● **ASSIGNMENT**:
Keep only the lines that hold the string "hsurf", filtering out the rest of the entries below.

Records excerpted from a collection

---

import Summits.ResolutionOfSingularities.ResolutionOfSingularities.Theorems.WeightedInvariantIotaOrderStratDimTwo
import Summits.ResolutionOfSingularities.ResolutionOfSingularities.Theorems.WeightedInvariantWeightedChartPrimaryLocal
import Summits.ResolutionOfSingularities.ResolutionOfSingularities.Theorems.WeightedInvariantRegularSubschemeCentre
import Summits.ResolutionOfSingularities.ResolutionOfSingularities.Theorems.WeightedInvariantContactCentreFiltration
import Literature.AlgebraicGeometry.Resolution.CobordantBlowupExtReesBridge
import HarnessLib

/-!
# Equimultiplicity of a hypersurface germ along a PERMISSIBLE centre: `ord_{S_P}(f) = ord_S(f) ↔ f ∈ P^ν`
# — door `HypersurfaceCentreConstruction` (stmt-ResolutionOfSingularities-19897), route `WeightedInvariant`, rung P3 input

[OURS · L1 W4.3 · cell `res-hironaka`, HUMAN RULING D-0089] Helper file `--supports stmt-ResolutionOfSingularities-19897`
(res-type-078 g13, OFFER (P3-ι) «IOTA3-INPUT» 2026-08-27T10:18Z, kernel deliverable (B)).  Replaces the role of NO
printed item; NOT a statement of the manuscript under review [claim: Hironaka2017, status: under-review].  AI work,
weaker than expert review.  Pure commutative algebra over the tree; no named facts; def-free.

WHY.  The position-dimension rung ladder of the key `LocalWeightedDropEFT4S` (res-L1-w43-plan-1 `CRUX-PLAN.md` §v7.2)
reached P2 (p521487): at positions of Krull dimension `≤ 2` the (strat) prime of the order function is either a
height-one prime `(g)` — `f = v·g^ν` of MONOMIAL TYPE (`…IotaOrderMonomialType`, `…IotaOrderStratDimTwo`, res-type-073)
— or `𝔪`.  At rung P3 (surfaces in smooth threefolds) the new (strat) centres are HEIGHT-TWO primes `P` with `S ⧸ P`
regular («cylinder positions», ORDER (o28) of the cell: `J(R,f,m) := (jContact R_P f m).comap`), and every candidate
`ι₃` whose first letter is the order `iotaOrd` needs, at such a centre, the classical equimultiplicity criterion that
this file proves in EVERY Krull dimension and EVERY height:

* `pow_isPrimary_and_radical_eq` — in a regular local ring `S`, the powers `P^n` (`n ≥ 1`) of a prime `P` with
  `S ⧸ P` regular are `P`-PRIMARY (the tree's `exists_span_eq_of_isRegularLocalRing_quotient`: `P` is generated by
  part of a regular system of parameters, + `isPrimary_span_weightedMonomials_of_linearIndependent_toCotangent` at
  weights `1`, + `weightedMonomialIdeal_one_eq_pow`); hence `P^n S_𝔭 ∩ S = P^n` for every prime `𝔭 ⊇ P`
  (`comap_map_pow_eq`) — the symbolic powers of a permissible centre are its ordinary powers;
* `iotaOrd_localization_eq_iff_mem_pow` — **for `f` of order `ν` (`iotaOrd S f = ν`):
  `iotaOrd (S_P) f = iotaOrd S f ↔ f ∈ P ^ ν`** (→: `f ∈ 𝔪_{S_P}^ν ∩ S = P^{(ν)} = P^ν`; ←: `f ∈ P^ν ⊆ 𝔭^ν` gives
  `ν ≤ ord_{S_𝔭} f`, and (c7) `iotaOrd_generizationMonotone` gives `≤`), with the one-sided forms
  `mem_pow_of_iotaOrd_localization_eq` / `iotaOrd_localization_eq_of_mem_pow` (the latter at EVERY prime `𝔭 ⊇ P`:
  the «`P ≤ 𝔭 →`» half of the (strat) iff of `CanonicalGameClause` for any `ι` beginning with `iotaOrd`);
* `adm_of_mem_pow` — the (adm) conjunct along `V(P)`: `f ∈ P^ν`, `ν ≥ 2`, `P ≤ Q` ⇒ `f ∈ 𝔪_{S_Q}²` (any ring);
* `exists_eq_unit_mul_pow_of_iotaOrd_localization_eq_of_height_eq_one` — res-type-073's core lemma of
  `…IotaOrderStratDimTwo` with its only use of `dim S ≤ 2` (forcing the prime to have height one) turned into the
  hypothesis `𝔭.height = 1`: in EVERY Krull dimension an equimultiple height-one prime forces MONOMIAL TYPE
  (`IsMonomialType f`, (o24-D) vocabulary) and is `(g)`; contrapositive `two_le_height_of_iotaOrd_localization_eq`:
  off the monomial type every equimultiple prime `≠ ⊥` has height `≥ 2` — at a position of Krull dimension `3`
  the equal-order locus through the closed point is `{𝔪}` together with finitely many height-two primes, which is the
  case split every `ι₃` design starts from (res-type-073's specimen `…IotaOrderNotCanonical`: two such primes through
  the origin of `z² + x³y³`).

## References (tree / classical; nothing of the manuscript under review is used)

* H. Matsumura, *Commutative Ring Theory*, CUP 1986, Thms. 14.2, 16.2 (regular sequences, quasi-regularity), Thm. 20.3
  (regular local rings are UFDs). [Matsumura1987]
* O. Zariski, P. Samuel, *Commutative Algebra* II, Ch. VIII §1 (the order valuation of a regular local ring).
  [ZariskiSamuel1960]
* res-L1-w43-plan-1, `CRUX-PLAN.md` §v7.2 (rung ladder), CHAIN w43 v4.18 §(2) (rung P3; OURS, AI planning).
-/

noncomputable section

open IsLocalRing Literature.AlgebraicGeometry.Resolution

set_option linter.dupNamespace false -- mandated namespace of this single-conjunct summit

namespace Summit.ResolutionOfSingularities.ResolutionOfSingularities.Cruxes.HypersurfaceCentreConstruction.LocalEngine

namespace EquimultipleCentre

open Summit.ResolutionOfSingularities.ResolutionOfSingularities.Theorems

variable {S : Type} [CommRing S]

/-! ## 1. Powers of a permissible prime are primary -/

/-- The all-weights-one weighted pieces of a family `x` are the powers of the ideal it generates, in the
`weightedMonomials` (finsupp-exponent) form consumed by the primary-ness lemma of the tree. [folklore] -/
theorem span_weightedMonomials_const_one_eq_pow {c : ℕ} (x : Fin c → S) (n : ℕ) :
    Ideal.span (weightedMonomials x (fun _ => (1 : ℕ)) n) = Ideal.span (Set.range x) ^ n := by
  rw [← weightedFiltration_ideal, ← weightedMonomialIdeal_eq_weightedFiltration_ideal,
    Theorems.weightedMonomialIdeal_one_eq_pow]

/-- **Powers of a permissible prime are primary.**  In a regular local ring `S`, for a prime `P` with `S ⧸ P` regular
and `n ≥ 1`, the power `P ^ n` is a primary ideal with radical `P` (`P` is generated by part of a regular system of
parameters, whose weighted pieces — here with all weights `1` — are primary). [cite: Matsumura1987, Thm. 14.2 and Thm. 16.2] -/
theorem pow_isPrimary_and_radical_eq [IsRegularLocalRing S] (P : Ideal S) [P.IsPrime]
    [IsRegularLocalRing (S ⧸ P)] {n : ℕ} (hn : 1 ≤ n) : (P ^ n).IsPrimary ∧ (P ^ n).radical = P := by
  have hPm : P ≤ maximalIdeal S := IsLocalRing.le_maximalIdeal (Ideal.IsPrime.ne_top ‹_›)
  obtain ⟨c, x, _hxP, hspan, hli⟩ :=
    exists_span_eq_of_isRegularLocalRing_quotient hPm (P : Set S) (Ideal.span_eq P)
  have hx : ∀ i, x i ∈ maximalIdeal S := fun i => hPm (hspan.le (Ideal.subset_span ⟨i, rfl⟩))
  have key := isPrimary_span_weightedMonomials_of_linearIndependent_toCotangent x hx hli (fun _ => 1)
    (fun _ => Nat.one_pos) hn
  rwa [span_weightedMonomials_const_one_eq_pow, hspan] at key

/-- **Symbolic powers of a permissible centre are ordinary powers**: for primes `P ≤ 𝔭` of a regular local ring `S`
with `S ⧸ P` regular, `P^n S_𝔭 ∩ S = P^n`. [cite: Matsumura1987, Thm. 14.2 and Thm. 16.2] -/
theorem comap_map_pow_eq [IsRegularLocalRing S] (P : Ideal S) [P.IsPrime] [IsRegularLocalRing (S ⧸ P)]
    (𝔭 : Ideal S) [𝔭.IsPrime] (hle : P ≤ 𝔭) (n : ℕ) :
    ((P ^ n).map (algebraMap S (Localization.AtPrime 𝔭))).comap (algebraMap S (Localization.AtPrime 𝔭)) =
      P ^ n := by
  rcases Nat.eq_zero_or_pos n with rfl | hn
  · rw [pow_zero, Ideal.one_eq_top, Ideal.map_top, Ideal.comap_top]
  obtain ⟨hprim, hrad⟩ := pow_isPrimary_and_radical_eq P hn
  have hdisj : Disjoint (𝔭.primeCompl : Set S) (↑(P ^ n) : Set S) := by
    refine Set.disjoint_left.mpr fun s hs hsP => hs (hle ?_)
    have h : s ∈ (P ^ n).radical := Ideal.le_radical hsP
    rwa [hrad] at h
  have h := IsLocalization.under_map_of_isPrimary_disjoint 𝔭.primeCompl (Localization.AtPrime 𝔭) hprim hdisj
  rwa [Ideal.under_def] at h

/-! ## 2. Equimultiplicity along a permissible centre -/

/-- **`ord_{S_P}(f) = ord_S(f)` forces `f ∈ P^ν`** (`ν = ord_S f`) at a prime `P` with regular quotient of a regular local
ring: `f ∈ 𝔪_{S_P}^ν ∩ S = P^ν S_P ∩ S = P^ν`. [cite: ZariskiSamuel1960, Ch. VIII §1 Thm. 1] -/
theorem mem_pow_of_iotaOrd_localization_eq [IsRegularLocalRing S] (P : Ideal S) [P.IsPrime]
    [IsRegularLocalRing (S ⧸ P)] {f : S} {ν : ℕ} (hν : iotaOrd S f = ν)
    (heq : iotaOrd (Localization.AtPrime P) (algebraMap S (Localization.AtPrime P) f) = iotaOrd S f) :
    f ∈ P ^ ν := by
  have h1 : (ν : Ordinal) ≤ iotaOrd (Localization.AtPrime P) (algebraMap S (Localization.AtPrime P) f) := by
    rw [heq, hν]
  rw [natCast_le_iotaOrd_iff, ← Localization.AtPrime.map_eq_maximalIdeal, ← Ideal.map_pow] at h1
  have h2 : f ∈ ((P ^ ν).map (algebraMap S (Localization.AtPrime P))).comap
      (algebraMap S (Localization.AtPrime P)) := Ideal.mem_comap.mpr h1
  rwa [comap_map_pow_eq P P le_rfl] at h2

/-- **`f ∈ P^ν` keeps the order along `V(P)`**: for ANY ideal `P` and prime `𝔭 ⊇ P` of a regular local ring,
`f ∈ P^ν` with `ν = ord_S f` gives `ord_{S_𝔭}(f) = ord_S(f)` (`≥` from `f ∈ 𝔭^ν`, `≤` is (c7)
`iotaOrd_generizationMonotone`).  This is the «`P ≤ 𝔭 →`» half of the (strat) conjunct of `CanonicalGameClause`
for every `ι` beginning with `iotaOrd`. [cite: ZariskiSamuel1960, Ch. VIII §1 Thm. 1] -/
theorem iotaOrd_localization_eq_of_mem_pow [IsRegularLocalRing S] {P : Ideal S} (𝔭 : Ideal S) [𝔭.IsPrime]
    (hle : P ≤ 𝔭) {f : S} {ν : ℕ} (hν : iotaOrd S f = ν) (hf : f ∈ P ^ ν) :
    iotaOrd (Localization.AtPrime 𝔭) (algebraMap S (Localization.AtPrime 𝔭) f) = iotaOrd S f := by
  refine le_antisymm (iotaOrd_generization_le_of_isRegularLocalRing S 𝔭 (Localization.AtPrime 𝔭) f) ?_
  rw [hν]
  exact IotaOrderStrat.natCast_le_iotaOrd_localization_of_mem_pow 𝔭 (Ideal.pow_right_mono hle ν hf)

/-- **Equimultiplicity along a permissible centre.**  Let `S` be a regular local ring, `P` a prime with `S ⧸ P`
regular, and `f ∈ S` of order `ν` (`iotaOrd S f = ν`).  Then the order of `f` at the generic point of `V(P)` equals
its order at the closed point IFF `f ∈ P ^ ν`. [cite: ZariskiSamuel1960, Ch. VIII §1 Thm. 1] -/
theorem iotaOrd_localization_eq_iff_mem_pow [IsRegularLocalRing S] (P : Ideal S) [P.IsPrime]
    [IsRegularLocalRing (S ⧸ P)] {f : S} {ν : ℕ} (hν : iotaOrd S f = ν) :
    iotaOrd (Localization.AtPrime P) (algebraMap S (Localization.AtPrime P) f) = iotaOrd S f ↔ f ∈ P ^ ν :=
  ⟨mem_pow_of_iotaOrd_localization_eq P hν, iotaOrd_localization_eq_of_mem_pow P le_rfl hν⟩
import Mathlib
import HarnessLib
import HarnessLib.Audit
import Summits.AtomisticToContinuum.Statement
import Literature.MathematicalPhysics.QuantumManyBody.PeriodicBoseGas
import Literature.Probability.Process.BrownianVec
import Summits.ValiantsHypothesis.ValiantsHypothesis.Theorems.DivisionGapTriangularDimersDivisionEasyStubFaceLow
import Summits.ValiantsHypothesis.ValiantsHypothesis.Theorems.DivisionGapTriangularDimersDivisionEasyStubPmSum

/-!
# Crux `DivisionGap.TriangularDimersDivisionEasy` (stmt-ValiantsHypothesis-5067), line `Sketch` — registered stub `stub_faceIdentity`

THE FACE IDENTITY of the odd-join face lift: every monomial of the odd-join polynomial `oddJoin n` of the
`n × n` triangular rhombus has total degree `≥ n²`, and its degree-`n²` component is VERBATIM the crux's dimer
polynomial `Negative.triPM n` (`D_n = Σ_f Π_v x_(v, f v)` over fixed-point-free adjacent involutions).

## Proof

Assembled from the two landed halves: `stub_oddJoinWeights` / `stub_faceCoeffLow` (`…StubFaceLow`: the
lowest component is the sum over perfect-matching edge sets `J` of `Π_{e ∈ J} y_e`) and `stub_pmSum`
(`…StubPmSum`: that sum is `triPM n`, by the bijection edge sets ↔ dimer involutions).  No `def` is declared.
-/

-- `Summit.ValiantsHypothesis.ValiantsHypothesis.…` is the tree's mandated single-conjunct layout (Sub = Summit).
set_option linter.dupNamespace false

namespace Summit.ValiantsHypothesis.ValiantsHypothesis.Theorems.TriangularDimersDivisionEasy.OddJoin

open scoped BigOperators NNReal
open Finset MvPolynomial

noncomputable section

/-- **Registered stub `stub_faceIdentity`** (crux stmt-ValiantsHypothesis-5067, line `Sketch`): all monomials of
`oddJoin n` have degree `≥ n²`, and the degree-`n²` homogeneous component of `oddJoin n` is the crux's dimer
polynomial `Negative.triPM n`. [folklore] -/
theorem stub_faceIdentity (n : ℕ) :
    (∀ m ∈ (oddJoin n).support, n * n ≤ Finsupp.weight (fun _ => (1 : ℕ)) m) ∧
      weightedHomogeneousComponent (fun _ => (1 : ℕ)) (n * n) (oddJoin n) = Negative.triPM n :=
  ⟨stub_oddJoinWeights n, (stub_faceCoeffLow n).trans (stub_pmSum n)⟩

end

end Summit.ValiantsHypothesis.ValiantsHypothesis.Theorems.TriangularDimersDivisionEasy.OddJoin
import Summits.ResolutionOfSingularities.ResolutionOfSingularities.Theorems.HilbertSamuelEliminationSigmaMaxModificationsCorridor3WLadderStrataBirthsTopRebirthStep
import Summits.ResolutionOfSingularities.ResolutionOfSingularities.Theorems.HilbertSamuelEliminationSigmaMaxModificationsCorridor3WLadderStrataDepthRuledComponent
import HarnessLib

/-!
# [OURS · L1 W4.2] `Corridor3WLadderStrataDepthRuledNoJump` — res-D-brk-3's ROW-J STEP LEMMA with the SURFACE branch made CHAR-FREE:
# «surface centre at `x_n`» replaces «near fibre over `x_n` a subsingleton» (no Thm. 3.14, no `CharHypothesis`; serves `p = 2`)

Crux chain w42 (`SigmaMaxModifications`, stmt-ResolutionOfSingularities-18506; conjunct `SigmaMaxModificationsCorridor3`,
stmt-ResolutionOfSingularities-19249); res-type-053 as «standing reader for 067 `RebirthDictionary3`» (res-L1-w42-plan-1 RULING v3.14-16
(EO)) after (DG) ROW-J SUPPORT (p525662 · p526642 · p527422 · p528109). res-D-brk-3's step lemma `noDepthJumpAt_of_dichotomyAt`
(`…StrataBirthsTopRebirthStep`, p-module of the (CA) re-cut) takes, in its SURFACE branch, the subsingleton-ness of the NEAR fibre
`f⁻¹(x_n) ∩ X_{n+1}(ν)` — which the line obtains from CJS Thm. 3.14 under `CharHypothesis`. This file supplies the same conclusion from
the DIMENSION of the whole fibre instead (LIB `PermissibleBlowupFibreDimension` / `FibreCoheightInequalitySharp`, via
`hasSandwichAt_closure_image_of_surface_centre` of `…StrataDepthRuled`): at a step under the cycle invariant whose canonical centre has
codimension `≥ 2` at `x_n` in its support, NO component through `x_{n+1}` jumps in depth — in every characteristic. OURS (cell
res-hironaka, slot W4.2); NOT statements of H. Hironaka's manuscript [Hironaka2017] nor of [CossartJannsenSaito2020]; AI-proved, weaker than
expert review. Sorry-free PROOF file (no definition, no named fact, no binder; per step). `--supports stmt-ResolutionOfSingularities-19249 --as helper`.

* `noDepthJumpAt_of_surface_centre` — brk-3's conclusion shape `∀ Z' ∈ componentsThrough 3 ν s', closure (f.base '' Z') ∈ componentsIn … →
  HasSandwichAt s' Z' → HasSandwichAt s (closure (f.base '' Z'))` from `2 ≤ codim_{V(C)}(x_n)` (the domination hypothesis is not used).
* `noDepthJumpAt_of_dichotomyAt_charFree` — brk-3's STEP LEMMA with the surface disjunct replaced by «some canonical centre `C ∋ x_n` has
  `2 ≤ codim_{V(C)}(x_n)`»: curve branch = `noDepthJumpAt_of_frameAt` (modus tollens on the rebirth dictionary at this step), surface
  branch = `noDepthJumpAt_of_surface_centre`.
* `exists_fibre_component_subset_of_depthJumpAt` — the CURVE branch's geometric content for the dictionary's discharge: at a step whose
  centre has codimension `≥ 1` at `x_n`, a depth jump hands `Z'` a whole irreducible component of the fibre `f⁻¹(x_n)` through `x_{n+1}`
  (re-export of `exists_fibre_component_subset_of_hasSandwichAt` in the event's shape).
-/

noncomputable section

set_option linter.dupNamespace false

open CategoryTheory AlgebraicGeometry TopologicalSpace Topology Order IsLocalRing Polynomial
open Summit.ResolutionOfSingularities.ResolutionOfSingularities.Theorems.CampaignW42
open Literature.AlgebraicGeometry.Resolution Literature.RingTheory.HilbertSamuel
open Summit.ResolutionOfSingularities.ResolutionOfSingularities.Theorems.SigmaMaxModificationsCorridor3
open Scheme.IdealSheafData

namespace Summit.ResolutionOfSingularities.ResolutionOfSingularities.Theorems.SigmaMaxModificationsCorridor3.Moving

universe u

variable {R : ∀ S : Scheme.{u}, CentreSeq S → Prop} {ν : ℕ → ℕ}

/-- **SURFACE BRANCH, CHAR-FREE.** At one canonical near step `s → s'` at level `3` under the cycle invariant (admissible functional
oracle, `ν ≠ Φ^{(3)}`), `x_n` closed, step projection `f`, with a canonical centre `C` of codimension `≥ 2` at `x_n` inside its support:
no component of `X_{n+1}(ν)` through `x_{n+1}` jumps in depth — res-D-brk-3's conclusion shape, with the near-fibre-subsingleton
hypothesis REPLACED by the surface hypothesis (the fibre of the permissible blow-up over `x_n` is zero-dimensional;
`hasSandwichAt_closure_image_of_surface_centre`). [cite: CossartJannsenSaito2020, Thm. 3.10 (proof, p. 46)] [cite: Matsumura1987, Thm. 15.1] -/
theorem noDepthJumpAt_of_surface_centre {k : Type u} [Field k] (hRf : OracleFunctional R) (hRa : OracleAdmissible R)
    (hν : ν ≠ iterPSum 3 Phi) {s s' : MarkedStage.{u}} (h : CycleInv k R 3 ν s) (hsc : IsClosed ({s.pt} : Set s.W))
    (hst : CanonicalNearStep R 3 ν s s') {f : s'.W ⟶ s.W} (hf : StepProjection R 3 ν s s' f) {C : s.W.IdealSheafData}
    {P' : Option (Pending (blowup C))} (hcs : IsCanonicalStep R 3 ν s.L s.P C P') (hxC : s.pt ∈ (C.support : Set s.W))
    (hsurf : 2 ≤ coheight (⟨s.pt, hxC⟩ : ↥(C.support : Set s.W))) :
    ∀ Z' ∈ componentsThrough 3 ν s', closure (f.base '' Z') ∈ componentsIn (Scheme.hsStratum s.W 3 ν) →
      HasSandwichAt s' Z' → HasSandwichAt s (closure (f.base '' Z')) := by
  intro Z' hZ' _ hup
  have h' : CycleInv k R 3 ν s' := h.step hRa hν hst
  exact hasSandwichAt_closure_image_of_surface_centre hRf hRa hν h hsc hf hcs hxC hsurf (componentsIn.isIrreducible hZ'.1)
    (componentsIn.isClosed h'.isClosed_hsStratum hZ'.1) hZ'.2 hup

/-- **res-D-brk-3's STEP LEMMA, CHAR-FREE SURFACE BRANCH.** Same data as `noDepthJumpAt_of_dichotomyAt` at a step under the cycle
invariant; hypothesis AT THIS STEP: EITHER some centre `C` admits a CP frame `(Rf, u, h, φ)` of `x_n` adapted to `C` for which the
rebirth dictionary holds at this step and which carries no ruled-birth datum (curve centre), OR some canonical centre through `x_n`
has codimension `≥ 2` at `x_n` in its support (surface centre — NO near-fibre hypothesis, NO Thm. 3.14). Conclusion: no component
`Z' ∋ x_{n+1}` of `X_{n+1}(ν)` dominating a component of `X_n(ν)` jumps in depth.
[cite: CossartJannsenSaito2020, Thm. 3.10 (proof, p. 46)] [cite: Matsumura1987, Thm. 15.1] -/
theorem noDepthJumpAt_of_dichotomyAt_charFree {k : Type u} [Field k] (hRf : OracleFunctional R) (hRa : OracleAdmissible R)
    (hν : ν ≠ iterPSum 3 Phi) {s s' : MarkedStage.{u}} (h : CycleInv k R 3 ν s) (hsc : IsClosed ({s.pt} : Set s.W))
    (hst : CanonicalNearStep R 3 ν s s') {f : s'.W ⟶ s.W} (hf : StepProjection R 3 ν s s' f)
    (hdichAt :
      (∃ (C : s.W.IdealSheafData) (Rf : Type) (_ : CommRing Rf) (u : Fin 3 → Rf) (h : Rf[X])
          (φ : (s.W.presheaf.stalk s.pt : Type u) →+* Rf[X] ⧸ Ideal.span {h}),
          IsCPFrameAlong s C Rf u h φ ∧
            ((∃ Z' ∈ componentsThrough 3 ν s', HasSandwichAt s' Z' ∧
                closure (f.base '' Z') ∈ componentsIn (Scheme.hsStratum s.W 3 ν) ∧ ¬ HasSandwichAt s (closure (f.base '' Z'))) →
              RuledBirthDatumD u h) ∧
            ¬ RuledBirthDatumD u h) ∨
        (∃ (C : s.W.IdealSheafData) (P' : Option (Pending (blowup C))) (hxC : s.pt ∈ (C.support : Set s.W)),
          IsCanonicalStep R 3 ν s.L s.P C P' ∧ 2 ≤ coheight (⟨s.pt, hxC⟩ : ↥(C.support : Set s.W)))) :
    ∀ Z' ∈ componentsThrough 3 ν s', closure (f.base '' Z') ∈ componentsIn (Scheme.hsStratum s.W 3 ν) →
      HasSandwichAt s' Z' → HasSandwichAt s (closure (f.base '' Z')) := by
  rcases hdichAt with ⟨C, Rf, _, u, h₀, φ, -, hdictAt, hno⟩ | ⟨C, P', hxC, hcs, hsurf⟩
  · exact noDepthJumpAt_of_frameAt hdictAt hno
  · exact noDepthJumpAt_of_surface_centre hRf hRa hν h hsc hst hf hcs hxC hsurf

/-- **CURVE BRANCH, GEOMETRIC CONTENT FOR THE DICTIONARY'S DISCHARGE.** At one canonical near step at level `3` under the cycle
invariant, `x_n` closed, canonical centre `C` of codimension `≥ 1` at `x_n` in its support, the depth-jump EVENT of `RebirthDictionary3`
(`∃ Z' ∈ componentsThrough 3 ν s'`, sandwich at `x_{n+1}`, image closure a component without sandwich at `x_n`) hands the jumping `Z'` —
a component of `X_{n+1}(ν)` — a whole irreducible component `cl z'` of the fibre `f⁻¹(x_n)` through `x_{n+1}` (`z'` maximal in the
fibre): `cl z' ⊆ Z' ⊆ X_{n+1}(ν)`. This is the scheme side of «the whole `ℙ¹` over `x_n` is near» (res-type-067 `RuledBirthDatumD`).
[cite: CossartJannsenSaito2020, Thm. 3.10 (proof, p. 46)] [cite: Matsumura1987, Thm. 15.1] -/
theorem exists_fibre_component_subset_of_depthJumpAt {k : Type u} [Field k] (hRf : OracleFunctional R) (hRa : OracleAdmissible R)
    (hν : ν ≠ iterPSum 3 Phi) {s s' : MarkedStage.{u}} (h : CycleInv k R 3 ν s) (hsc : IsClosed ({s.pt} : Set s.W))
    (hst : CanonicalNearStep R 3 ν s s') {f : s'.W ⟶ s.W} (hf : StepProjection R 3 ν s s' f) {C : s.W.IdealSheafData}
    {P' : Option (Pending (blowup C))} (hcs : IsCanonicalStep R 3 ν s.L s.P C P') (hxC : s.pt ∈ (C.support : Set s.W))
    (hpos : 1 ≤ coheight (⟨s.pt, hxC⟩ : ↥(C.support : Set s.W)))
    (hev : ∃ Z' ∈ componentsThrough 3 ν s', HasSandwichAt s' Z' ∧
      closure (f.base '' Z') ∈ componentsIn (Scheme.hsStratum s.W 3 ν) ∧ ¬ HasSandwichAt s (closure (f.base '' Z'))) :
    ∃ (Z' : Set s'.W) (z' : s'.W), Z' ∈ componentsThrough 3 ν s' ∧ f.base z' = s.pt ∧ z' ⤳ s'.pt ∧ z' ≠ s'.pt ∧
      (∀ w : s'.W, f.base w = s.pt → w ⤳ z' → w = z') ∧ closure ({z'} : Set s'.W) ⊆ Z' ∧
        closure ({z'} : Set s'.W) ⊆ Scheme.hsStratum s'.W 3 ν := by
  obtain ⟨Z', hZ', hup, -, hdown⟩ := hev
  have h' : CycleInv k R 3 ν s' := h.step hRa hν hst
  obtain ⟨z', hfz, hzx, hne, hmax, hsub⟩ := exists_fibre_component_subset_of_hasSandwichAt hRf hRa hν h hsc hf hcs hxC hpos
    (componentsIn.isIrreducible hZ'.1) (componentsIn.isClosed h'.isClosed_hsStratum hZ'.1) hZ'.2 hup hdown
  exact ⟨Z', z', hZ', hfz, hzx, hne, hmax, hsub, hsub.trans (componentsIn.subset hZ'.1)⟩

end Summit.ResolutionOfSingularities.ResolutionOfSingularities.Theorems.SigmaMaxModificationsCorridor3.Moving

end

---

● **RESULT OF THE TASK**:
    (hsurf : 2 ≤ coheight (⟨s.pt, hxC⟩ : ↥(C.support : Set s.W))) :
  exact hasSandwichAt_closure_image_of_surface_centre hRf hRa hν h hsc hf hcs hxC hsurf (componentsIn.isIrreducible hZ'.1)
  rcases hdichAt with ⟨C, Rf, _, u, h₀, φ, -, hdictAt, hno⟩ | ⟨C, P', hxC, hcs, hsurf⟩
  · exact noDepthJumpAt_of_surface_centre hRf hRa hν h hsc hst hf hcs hxC hsurf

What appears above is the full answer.